----- DATA LISTING

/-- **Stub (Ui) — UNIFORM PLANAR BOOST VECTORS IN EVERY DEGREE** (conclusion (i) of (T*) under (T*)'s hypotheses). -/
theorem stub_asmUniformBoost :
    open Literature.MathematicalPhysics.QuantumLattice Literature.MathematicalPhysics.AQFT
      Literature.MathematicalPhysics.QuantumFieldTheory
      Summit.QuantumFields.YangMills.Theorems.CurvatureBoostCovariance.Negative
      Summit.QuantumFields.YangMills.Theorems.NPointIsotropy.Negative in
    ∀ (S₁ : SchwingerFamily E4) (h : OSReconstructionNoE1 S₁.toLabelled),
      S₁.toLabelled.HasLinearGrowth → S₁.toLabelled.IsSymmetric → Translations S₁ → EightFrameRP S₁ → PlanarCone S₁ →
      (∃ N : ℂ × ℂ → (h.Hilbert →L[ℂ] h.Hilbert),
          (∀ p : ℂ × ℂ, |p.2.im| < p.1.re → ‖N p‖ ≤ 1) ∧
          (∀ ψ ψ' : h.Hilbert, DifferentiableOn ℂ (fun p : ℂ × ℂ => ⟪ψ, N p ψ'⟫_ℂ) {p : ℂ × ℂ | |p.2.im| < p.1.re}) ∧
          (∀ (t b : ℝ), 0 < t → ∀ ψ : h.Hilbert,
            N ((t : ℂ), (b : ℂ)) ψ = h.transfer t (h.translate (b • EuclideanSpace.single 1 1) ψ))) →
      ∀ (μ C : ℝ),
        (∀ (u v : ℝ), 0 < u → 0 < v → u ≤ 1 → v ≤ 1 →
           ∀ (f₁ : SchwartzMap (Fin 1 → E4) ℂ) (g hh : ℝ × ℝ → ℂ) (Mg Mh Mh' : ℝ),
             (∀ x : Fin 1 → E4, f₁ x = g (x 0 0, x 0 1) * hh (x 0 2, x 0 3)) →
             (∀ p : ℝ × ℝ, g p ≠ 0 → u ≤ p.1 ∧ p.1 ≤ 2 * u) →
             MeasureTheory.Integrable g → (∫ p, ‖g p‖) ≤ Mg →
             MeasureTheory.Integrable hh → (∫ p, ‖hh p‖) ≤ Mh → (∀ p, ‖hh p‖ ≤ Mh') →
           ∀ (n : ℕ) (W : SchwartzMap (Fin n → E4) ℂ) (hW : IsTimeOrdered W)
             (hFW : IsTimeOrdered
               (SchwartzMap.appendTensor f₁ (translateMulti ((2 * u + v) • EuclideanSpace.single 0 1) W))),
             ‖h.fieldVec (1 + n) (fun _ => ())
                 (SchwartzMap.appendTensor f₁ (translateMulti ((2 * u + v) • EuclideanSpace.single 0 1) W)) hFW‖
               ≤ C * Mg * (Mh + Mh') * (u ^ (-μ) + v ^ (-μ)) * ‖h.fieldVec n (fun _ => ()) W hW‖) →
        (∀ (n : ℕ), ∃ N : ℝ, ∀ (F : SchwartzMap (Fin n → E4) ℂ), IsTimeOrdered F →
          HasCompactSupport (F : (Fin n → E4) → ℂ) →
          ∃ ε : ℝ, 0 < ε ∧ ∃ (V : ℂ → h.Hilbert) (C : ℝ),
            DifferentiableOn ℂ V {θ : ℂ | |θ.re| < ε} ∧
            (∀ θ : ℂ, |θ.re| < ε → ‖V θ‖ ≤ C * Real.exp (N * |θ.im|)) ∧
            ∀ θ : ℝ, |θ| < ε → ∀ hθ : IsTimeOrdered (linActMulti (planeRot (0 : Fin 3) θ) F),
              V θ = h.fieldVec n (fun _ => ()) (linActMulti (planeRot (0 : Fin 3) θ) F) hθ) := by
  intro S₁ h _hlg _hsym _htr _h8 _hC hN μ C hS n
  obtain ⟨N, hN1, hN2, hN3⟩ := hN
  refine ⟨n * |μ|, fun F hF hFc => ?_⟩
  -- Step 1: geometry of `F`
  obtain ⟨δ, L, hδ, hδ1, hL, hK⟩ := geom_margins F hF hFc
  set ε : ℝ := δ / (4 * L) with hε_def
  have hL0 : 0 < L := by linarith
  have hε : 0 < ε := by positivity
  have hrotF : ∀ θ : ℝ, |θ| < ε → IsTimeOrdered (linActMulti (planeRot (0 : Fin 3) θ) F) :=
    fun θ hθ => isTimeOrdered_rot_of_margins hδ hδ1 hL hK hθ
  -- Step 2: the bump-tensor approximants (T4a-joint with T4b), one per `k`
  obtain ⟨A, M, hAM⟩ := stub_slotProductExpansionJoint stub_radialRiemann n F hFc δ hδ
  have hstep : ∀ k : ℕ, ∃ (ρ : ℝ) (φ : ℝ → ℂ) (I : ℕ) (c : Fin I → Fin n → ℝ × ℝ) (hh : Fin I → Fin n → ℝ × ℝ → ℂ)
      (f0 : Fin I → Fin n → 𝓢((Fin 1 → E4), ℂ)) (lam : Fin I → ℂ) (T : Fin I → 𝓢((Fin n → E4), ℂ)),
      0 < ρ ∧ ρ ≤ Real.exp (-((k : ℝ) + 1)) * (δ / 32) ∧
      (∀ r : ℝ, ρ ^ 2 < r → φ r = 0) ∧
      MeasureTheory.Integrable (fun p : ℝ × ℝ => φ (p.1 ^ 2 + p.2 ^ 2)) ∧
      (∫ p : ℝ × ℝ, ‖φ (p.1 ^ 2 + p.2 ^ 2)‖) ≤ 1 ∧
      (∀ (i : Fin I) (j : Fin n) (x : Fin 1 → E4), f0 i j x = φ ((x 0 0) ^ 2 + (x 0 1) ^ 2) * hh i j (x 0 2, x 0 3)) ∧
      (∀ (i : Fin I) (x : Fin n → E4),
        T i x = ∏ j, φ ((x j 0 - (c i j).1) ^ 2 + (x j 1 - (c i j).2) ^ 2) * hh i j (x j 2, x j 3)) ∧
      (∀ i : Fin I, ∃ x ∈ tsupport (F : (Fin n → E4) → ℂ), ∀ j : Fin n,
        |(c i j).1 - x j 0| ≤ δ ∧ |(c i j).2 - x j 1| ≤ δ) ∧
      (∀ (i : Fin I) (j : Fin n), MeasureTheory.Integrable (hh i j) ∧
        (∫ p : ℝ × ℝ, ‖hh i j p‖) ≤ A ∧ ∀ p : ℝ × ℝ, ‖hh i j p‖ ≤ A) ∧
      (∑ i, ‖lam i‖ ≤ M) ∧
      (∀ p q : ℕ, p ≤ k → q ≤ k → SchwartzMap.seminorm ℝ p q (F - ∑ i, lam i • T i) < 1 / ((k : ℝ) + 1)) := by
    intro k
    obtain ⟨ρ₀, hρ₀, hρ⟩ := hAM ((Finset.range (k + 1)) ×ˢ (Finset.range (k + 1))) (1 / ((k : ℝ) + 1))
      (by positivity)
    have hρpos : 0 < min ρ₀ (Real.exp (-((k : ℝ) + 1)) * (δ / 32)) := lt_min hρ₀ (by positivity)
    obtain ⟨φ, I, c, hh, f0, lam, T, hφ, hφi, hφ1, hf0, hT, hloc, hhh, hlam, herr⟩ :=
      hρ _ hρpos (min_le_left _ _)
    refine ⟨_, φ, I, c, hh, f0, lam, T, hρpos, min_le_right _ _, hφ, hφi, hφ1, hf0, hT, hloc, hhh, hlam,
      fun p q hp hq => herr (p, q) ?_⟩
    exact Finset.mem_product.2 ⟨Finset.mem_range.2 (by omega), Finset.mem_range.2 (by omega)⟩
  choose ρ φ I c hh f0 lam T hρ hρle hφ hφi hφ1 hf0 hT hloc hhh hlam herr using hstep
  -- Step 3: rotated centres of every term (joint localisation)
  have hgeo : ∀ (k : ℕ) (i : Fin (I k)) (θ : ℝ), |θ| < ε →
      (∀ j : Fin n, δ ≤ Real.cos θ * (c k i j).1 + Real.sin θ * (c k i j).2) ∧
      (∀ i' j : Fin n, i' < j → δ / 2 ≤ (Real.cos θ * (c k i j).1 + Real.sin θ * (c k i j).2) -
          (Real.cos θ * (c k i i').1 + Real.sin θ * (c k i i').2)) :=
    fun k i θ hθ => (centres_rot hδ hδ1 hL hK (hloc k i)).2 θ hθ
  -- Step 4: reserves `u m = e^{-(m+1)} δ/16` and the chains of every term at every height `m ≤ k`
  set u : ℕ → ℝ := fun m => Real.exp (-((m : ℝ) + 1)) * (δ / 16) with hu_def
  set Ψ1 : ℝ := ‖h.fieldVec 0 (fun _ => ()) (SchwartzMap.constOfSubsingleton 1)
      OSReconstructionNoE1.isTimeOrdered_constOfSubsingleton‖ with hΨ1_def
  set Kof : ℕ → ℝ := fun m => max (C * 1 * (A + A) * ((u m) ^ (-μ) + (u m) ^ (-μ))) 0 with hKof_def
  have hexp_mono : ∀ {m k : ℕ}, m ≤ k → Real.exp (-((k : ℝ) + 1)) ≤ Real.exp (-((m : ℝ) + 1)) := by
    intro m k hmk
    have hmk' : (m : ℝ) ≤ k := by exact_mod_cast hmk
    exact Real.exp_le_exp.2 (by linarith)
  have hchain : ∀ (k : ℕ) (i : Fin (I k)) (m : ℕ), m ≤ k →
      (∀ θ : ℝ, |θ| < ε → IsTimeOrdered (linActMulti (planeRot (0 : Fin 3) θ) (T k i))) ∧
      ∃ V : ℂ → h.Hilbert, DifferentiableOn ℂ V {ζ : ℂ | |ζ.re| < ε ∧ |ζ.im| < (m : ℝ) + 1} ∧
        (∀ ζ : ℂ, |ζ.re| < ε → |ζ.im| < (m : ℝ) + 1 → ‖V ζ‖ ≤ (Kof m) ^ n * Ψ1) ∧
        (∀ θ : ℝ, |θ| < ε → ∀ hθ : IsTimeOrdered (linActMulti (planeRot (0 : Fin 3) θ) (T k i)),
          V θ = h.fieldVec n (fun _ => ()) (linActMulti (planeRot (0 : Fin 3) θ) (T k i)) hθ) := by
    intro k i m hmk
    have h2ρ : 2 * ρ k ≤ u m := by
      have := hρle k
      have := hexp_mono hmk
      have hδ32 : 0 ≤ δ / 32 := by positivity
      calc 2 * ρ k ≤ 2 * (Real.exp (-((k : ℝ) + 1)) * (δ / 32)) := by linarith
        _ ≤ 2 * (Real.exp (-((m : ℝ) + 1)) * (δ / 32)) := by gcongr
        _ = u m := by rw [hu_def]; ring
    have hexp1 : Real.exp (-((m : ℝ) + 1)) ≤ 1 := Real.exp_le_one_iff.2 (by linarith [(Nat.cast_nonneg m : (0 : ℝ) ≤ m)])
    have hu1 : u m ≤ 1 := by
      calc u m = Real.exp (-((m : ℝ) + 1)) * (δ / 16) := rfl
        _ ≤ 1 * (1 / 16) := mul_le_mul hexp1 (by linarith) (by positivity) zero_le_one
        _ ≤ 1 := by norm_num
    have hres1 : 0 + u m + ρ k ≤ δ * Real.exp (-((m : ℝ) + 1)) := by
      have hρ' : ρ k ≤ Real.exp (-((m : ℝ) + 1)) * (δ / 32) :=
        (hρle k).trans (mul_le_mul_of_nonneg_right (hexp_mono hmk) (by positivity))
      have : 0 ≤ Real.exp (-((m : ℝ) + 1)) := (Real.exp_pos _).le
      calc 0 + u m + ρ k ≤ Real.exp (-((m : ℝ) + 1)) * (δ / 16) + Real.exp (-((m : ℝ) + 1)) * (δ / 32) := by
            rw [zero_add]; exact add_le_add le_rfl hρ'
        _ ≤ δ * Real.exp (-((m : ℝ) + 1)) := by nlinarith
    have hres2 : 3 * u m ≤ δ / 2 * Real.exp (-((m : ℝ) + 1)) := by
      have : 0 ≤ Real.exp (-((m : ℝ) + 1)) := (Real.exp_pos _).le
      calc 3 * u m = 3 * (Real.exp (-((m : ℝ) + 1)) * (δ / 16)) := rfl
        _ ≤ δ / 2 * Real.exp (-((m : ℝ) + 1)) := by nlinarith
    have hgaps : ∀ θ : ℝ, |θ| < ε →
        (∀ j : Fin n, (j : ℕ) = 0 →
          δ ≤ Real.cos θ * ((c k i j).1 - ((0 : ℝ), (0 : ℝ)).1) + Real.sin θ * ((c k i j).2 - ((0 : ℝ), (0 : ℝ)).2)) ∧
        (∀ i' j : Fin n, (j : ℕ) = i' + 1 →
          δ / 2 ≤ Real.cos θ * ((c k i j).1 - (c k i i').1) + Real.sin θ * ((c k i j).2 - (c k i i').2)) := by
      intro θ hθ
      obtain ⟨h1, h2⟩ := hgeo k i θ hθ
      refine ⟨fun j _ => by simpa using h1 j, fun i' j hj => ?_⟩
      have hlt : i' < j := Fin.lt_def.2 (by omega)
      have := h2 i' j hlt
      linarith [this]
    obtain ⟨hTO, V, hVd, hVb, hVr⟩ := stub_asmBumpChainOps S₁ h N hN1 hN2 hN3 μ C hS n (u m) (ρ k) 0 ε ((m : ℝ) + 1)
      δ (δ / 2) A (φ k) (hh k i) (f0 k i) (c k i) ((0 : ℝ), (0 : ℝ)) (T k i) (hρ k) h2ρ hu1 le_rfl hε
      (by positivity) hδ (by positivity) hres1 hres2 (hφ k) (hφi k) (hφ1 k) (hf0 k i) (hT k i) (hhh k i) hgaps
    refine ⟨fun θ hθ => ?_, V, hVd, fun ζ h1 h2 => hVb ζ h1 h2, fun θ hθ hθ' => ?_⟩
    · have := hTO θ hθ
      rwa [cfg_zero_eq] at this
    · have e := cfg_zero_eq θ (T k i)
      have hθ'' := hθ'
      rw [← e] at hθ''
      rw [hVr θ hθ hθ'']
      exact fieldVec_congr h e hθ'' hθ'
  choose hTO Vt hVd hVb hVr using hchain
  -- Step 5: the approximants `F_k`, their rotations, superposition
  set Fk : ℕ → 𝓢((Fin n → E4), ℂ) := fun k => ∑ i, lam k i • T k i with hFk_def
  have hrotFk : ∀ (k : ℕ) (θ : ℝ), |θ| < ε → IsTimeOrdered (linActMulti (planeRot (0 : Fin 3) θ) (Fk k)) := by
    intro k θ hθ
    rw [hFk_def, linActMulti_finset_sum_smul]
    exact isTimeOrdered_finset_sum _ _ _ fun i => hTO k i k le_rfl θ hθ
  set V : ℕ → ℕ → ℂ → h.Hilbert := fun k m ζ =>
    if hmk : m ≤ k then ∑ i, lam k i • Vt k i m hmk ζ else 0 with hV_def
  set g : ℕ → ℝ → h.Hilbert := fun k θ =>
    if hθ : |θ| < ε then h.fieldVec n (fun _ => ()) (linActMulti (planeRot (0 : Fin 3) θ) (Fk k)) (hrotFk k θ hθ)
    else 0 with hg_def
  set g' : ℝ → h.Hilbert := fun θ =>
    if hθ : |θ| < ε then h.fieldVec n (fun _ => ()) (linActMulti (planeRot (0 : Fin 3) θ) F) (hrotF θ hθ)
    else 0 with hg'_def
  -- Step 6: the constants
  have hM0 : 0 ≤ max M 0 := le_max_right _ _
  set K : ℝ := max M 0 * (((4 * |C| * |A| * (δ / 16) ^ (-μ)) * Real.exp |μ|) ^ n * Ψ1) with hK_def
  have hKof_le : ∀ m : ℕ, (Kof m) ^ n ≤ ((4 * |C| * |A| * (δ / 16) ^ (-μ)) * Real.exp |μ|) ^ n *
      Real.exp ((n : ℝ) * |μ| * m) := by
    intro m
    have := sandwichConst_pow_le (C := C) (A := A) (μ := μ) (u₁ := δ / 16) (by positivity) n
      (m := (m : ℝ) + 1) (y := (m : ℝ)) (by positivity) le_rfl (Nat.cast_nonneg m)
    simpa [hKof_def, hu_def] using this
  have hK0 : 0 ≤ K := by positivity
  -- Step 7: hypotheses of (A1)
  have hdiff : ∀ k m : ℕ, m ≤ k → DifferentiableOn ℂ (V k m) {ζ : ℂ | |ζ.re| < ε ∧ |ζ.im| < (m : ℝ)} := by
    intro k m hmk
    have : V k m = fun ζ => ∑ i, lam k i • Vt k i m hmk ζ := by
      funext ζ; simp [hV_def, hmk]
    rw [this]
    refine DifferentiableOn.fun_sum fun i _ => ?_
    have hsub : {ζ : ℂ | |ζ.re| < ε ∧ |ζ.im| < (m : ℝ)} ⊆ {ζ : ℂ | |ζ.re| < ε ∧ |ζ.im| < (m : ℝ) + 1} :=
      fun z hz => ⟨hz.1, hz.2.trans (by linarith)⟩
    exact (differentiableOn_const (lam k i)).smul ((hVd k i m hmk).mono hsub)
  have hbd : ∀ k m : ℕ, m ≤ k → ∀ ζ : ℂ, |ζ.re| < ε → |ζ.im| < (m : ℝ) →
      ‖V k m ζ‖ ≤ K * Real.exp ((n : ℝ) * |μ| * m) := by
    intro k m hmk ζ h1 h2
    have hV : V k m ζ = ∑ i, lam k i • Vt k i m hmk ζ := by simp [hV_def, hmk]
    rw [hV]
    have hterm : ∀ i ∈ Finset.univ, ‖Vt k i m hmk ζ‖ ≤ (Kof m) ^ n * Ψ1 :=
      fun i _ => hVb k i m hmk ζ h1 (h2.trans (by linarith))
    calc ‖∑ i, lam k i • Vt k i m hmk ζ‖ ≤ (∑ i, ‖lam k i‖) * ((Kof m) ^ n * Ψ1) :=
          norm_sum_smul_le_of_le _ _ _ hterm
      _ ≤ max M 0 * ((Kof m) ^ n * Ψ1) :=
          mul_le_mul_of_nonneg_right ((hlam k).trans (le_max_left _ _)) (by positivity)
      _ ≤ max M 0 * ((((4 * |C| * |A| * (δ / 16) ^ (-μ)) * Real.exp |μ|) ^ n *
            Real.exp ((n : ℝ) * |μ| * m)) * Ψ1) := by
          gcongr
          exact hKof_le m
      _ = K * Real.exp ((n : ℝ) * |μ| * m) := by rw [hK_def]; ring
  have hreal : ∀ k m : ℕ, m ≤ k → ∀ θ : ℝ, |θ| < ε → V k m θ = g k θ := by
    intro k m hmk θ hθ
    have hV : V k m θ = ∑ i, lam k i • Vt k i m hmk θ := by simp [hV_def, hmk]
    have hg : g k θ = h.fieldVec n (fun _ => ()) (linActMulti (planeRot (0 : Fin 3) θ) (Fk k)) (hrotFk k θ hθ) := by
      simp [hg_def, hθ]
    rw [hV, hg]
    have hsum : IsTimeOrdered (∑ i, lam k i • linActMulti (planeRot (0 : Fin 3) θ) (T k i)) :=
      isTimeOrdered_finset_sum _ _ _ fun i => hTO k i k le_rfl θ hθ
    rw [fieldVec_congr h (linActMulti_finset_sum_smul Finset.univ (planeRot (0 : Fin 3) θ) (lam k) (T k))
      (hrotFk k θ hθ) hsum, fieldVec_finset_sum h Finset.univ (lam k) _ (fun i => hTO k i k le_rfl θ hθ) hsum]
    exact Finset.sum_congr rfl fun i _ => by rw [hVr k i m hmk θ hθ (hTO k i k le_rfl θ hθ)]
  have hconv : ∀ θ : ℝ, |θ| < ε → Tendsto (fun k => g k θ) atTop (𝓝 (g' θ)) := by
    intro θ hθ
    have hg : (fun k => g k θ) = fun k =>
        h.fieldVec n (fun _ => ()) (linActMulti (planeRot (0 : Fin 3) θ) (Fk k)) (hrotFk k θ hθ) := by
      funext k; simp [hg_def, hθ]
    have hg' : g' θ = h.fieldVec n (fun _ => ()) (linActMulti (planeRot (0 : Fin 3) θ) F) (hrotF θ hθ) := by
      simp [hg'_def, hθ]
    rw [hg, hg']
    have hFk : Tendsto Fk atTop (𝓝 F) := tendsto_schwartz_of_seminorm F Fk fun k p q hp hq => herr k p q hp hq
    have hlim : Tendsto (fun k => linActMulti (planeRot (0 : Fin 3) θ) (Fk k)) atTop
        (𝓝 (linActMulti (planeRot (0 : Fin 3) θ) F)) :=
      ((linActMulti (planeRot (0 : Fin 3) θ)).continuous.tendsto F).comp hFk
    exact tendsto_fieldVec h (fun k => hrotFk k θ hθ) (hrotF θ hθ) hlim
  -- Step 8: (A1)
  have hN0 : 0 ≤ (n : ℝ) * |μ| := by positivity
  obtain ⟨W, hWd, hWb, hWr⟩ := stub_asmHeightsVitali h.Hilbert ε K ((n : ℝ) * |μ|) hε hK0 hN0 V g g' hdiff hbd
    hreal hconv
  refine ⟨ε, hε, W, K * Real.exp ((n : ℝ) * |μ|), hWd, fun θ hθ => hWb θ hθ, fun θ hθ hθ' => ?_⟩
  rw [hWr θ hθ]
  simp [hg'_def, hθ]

----------

◆ **EXERCISE REQUIREMENTS**:
Read the records above. Show each line that has the string "Hilbert".

◆ **ANSWER BOX**:
      (∃ N : ℂ × ℂ → (h.Hilbert →L[ℂ] h.Hilbert),
          (∀ ψ ψ' : h.Hilbert, DifferentiableOn ℂ (fun p : ℂ × ℂ => ⟪ψ, N p ψ'⟫_ℂ) {p : ℂ × ℂ | |p.2.im| < p.1.re}) ∧
          (∀ (t b : ℝ), 0 < t → ∀ ψ : h.Hilbert,
          ∃ ε : ℝ, 0 < ε ∧ ∃ (V : ℂ → h.Hilbert) (C : ℝ),
      ∃ V : ℂ → h.Hilbert, DifferentiableOn ℂ V {ζ : ℂ | |ζ.re| < ε ∧ |ζ.im| < (m : ℝ) + 1} ∧
  set V : ℕ → ℕ → ℂ → h.Hilbert := fun k m ζ =>
  set g : ℕ → ℝ → h.Hilbert := fun k θ =>
  set g' : ℝ → h.Hilbert := fun θ =>
  obtain ⟨W, hWd, hWb, hWr⟩ := stub_asmHeightsVitali h.Hilbert ε K ((n : ℝ) * |μ|) hε hK0 hN0 V g g' hdiff hbd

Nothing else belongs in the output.